* **WORK TASK**:
Beginning at the line that contains "e1, finrank_span_range_restrict K b]", return every remaining line of the data below exactly; return nothing before it.

Stored data entries:

import Summits.Ventures.HSemireg.WedgeHankelSubstitutionShearJordanBasis

/-!
# Venture HSemireg — ALL INTERSECTIONS OF THE KERNEL AND IMAGE FLAGS OF THE SHEAR IN CHARACTERISTIC `p` are spanned by Jordan vectors:
# `range N^j ⊓ ker N^k = span{J_m : j ≤ m mod p, and m mod p + k ≥ p or m + k > n}`, of dimension the number of such `m` (K1's `rank N^k − rank N^{k+1}` count is the case `j = k, k = 1`)

HONEST FRAMING. Part of the Lean index of the computation cell `pub-hsemireg` (seat p10 gen 22, Sunday typer «UNIFORM-IN-n»).
Finite-dimensional EXTERIOR ALGEBRA + linear algebra ONLY: no variety, no cohomology theory, no sheaf, no Ext group, no semiregularity map;
nothing here says that HC / HC_CM / HC_AV holds; no Literature fact is declared or used.  Custodian versions as in `WedgeHankelSiegelIdeal` (1/3) and `WedgeHankelFrameChange`;
the dictionary (a Jordan basis splits every `range N^j ∩ ker N^k`) is QUOTED, never asserted.

WHAT IS IN THE TREE.  K21 (`WedgeHankelSubstitutionShearJordanBasis`): the Jordan basis `J_m = N^{m mod p}E_{p⌊m/p⌋}` (`linearIndependent_jordan`, `span_jordan_eq_top`),
`ker_pow_shear_sub_one_eq_span_jordan` (`ker N^k = span{J_m : m mod p + k ≥ p ∨ m + k > n}`), `range_pow_shear_sub_one_eq_span_jordan` (`range N^k = span{J_m : m mod p ≥ k}`); K1
`finrank_range_pow_inf_ker_SbC_shear_char` (`dim (range N^k ⊓ ker N) = ⌊n/p⌋ + [k ≤ n mod p]` by counting).  THIS FILE (namespace `Summit.Ventures.HSemireg.Wedge.HankelFrameChange`
continued; imports K21):
* §348 GENERALITY for a basis `b`: `mem_span_range_restrict_iff` (`v ∈ span{b i : P i} ⇔ repr v` vanishes off `P`), **`span_range_restrict_inf`** (`span{b i : P i} ⊓ span{b i : Q i}
  = span{b i : P i ∧ Q i}`), `finrank_span_range_restrict` (`= #{i : P i}`).
* §349 THE SHEAR: **`range_pow_inf_ker_pow_shear_eq_span_jordan`: `range N^j ⊓ ker N^k = span{J_m : j ≤ m mod p ∧ (p ≤ m mod p + k ∨ n < m + k)}`** (characteristic `p`, `λ ≠ 0`,
  every `j, k`), **`finrank_range_pow_inf_ker_pow_shear_char`** (`= #{m ≤ n : …}`), `finrank_ker_pow_shear_char_eq_card` / `finrank_range_pow_shear_char_eq_card` (K1's and K21's
  dimensions re-read as counts of Jordan vectors).
NOT typed here: the closed form `Σ_i min(k, (ℓ_i − j)⁺)` of the count over the blocks; anything Ext-side.  New names only.
-/

open Module

namespace Summit.Ventures.HSemireg.Wedge.HankelFrameChange

open Summit.Ventures.HSemireg.Wedge Summit.Ventures.HSemireg.Wedge.Kunneth Summit.Ventures.HSemireg.Wedge.Hankel
  Summit.Ventures.HSemireg.Wedge.BasisFree Summit.Ventures.HSemireg.Wedge.HankelSiegel Summit.Ventures.HSemireg.Wedge.HankelSiegelIdeal
  Summit.Ventures.HSemireg.Wedge.KunnethKernel Summit.Ventures.HSemireg.Wedge.HankelRankOne Summit.Ventures.HSemireg.Wedge.KernelDuality

variable (K : Type*) [Field K] {n : ℕ}

/-! ## §348. Generality: spans of sub-families of a basis -/

section SubBasis

variable {V : Type*} [AddCommGroup V] [Module K V] {ι : Type*}

/-- **`v ∈ span{b i : P i}` iff the coordinates of `v` vanish off `P`.** -/
theorem mem_span_range_restrict_iff (b : Basis ι K V) (P : ι → Prop) (v : V) :
    v ∈ Submodule.span K (Set.range fun i : {i // P i} => b i) ↔ ∀ i, ¬ P i → b.repr v i = 0 := by
  have hs : (Set.range fun i : {i // P i} => b i) = b '' {i | P i} := by
    ext x
    simp only [Set.mem_range, Set.mem_image, Set.mem_setOf_eq, Subtype.exists, exists_prop]
  rw [hs, Basis.mem_span_image]
  constructor
  · intro h i hi
    by_contra hne
    exact hi (h (Finsupp.mem_support_iff.mpr hne))
  · intro h i hi
    by_contra hP
    exact (Finsupp.mem_support_iff.mp hi) (h i hP)

/-- **the span of a sub-family meets the span of another in the span of the common sub-family: `span{b i : P i} ⊓ span{b i : Q i} = span{b i : P i ∧ Q i}`.** -/
theorem span_range_restrict_inf (b : Basis ι K V) (P Q : ι → Prop) :
    Submodule.span K (Set.range fun i : {i // P i} => b i) ⊓ Submodule.span K (Set.range fun i : {i // Q i} => b i) =
      Submodule.span K (Set.range fun i : {i // P i ∧ Q i} => b i) := by
  ext v
  rw [Submodule.mem_inf, mem_span_range_restrict_iff, mem_span_range_restrict_iff, mem_span_range_restrict_iff]
  constructor
  · rintro ⟨hP, hQ⟩ i hi
    by_cases hp : P i
    · exact hQ i (fun hq => hi ⟨hp, hq⟩)
    · exact hP i hp
  · intro h
    exact ⟨fun i hi => h i (fun hpq => hi hpq.1), fun i hi => h i (fun hpq => hi hpq.2)⟩

/-- `dim span{b i : P i} = #{i : P i}`. -/
theorem finrank_span_range_restrict [Fintype ι] (b : Basis ι K V) (P : ι → Prop) [DecidablePred P] :
    finrank K ↥(Submodule.span K (Set.range fun i : {i // P i} => b i)) = (Finset.univ.filter P).card := by
  have hli : LinearIndependent K fun i : {i // P i} => b i := b.linearIndependent.comp _ Subtype.val_injective
  rw [finrank_span_eq_card hli, Fintype.card_subtype]

end SubBasis

/-! ## §349. The shear: every `range N^j ⊓ ker N^k` is spanned by Jordan vectors -/

/-- **`range N^j ⊓ ker N^k = span{J_m : j ≤ m mod p ∧ (p ≤ m mod p + k ∨ n < m + k)}`** (characteristic `p`, `λ ≠ 0`, every `j, k`; K21's two flags in the Jordan basis). -/
theorem range_pow_inf_ker_pow_shear_eq_span_jordan {lam : K} (hlam : lam ≠ 0) (p : ℕ) [Fact p.Prime] [CharP K p] (j k : ℕ) :
    LinearMap.range ((SbC K 1 lam 0 1 (n := n) - 1) ^ j) ⊓ LinearMap.ker ((SbC K 1 lam 0 1 (n := n) - 1) ^ k) =
      Submodule.span K (Set.range fun m : {m : Fin (n + 1) // j ≤ (m : ℕ) % p ∧ (p ≤ (m : ℕ) % p + k ∨ n < (m : ℕ) + k)} =>
        ((SbC K 1 lam 0 1 - 1) ^ (((m : Fin (n + 1)) : ℕ) % p)) (spikeBasis K n ⟨p * ((((m : Fin (n + 1)) : ℕ)) / p), mul_div_lt_succ p (m : Fin (n + 1))⟩)) := by
  let b : Basis (Fin (n + 1)) K (spikeSpan K n) := Basis.mk (linearIndependent_jordan K hlam p) (span_jordan_eq_top K hlam p).ge
  have hb : ∀ m : Fin (n + 1), b m = ((SbC K 1 lam 0 1 - 1) ^ ((m : ℕ) % p)) (spikeBasis K n ⟨p * ((m : ℕ) / p), mul_div_lt_succ p m⟩) := fun m => Basis.mk_apply _ _ m
  have e1 : (fun m : {m : Fin (n + 1) // j ≤ (m : ℕ) % p} => ((SbC K 1 lam 0 1 - 1) ^ (((m : Fin (n + 1)) : ℕ) % p))
      (spikeBasis K n ⟨p * ((((m : Fin (n + 1)) : ℕ)) / p), mul_div_lt_succ p (m : Fin (n + 1))⟩)) = fun m : {m : Fin (n + 1) // j ≤ (m : ℕ) % p} => b m :=
    funext fun m => (hb m).symm
  have e2 : (fun m : {m : Fin (n + 1) // p ≤ (m : ℕ) % p + k ∨ n < (m : ℕ) + k} => ((SbC K 1 lam 0 1 - 1) ^ (((m : Fin (n + 1)) : ℕ) % p))
      (spikeBasis K n ⟨p * ((((m : Fin (n + 1)) : ℕ)) / p), mul_div_lt_succ p (m : Fin (n + 1))⟩)) = fun m : {m : Fin (n + 1) // p ≤ (m : ℕ) % p + k ∨ n < (m : ℕ) + k} => b m :=
    funext fun m => (hb m).symm
  have e3 : (fun m : {m : Fin (n + 1) // j ≤ (m : ℕ) % p ∧ (p ≤ (m : ℕ) % p + k ∨ n < (m : ℕ) + k)} => ((SbC K 1 lam 0 1 - 1) ^ (((m : Fin (n + 1)) : ℕ) % p))
      (spikeBasis K n ⟨p * ((((m : Fin (n + 1)) : ℕ)) / p), mul_div_lt_succ p (m : Fin (n + 1))⟩)) =
      fun m : {m : Fin (n + 1) // j ≤ (m : ℕ) % p ∧ (p ≤ (m : ℕ) % p + k ∨ n < (m : ℕ) + k)} => b m :=
    funext fun m => (hb m).symm
  rw [range_pow_shear_sub_one_eq_span_jordan K hlam p j, ker_pow_shear_sub_one_eq_span_jordan K hlam p k, e1, e2, e3]
  exact span_range_restrict_inf K b _ _

open Classical in
/-- **`dim (range N^j ⊓ ker N^k) = #{m ≤ n : j ≤ m mod p ∧ (p ≤ m mod p + k ∨ n < m + k)}`** (characteristic `p`, `λ ≠ 0`). -/
theorem finrank_range_pow_inf_ker_pow_shear_char {lam : K} (hlam : lam ≠ 0) (p : ℕ) [Fact p.Prime] [CharP K p] (j k : ℕ) :
    finrank K ↥(LinearMap.range ((SbC K 1 lam 0 1 (n := n) - 1) ^ j) ⊓ LinearMap.ker ((SbC K 1 lam 0 1 (n := n) - 1) ^ k)) =
      (Finset.univ.filter fun m : Fin (n + 1) => j ≤ (m : ℕ) % p ∧ (p ≤ (m : ℕ) % p + k ∨ n < (m : ℕ) + k)).card := by
  let b : Basis (Fin (n + 1)) K (spikeSpan K n) := Basis.mk (linearIndependent_jordan K hlam p) (span_jordan_eq_top K hlam p).ge
  have hb : ∀ m : Fin (n + 1), b m = ((SbC K 1 lam 0 1 - 1) ^ ((m : ℕ) % p)) (spikeBasis K n ⟨p * ((m : ℕ) / p), mul_div_lt_succ p m⟩) := fun m => Basis.mk_apply _ _ m
  have e3 : (fun m : {m : Fin (n + 1) // j ≤ (m : ℕ) % p ∧ (p ≤ (m : ℕ) % p + k ∨ n < (m : ℕ) + k)} => ((SbC K 1 lam 0 1 - 1) ^ (((m : Fin (n + 1)) : ℕ) % p))
      (spikeBasis K n ⟨p * ((((m : Fin (n + 1)) : ℕ)) / p), mul_div_lt_succ p (m : Fin (n + 1))⟩)) =
      fun m : {m : Fin (n + 1) // j ≤ (m : ℕ) % p ∧ (p ≤ (m : ℕ) % p + k ∨ n < (m : ℕ) + k)} => b m :=
    funext fun m => (hb m).symm
  rw [range_pow_inf_ker_pow_shear_eq_span_jordan K hlam p j k, e3, finrank_span_range_restrict K b]

open Classical in
/-- `dim ker N^k = #{m ≤ n : p ≤ m mod p + k ∨ n < m + k}` (K1's `⌊n/p⌋·min(k,p) + min(k, n mod p + 1)`, re-read as a count of Jordan vectors). -/
theorem finrank_ker_pow_shear_char_eq_card {lam : K} (hlam : lam ≠ 0) (p : ℕ) [Fact p.Prime] [CharP K p] (k : ℕ) :
    finrank K ↥(LinearMap.ker ((SbC K 1 lam 0 1 (n := n) - 1) ^ k)) = (Finset.univ.filter fun m : Fin (n + 1) => p ≤ (m : ℕ) % p + k ∨ n < (m : ℕ) + k).card := by
  let b : Basis (Fin (n + 1)) K (spikeSpan K n) := Basis.mk (linearIndependent_jordan K hlam p) (span_jordan_eq_top K hlam p).ge
  have hb : ∀ m : Fin (n + 1), b m = ((SbC K 1 lam 0 1 - 1) ^ ((m : ℕ) % p)) (spikeBasis K n ⟨p * ((m : ℕ) / p), mul_div_lt_succ p m⟩) := fun m => Basis.mk_apply _ _ m
  have e2 : (fun m : {m : Fin (n + 1) // p ≤ (m : ℕ) % p + k ∨ n < (m : ℕ) + k} => ((SbC K 1 lam 0 1 - 1) ^ (((m : Fin (n + 1)) : ℕ) % p))
      (spikeBasis K n ⟨p * ((((m : Fin (n + 1)) : ℕ)) / p), mul_div_lt_succ p (m : Fin (n + 1))⟩)) = fun m : {m : Fin (n + 1) // p ≤ (m : ℕ) % p + k ∨ n < (m : ℕ) + k} => b m :=
    funext fun m => (hb m).symm
  rw [ker_pow_shear_sub_one_eq_span_jordan K hlam p k, e2, finrank_span_range_restrict K b]

open Classical in
/-- `rank N^k = #{m ≤ n : k ≤ m mod p}`. -/
theorem finrank_range_pow_shear_char_eq_card {lam : K} (hlam : lam ≠ 0) (p : ℕ) [Fact p.Prime] [CharP K p] (k : ℕ) :
    finrank K ↥(LinearMap.range ((SbC K 1 lam 0 1 (n := n) - 1) ^ k)) = (Finset.univ.filter fun m : Fin (n + 1) => k ≤ (m : ℕ) % p).card := by
  let b : Basis (Fin (n + 1)) K (spikeSpan K n) := Basis.mk (linearIndependent_jordan K hlam p) (span_jordan_eq_top K hlam p).ge
  have hb : ∀ m : Fin (n + 1), b m = ((SbC K 1 lam 0 1 - 1) ^ ((m : ℕ) % p)) (spikeBasis K n ⟨p * ((m : ℕ) / p), mul_div_lt_succ p m⟩) := fun m => Basis.mk_apply _ _ m
  have e1 : (fun m : {m : Fin (n + 1) // k ≤ (m : ℕ) % p} => ((SbC K 1 lam 0 1 - 1) ^ (((m : Fin (n + 1)) : ℕ) % p))
      (spikeBasis K n ⟨p * ((((m : Fin (n + 1)) : ℕ)) / p), mul_div_lt_succ p (m : Fin (n + 1))⟩)) = fun m : {m : Fin (n + 1) // k ≤ (m : ℕ) % p} => b m :=
    funext fun m => (hb m).symm
  rw [range_pow_shear_sub_one_eq_span_jordan K hlam p k, e1, finrank_span_range_restrict K b]

end Summit.Ventures.HSemireg.Wedge.HankelFrameChange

* **OUTPUT BELOW**:
  rw [range_pow_shear_sub_one_eq_span_jordan K hlam p k, e1, finrank_span_range_restrict K b]

end Summit.Ventures.HSemireg.Wedge.HankelFrameChange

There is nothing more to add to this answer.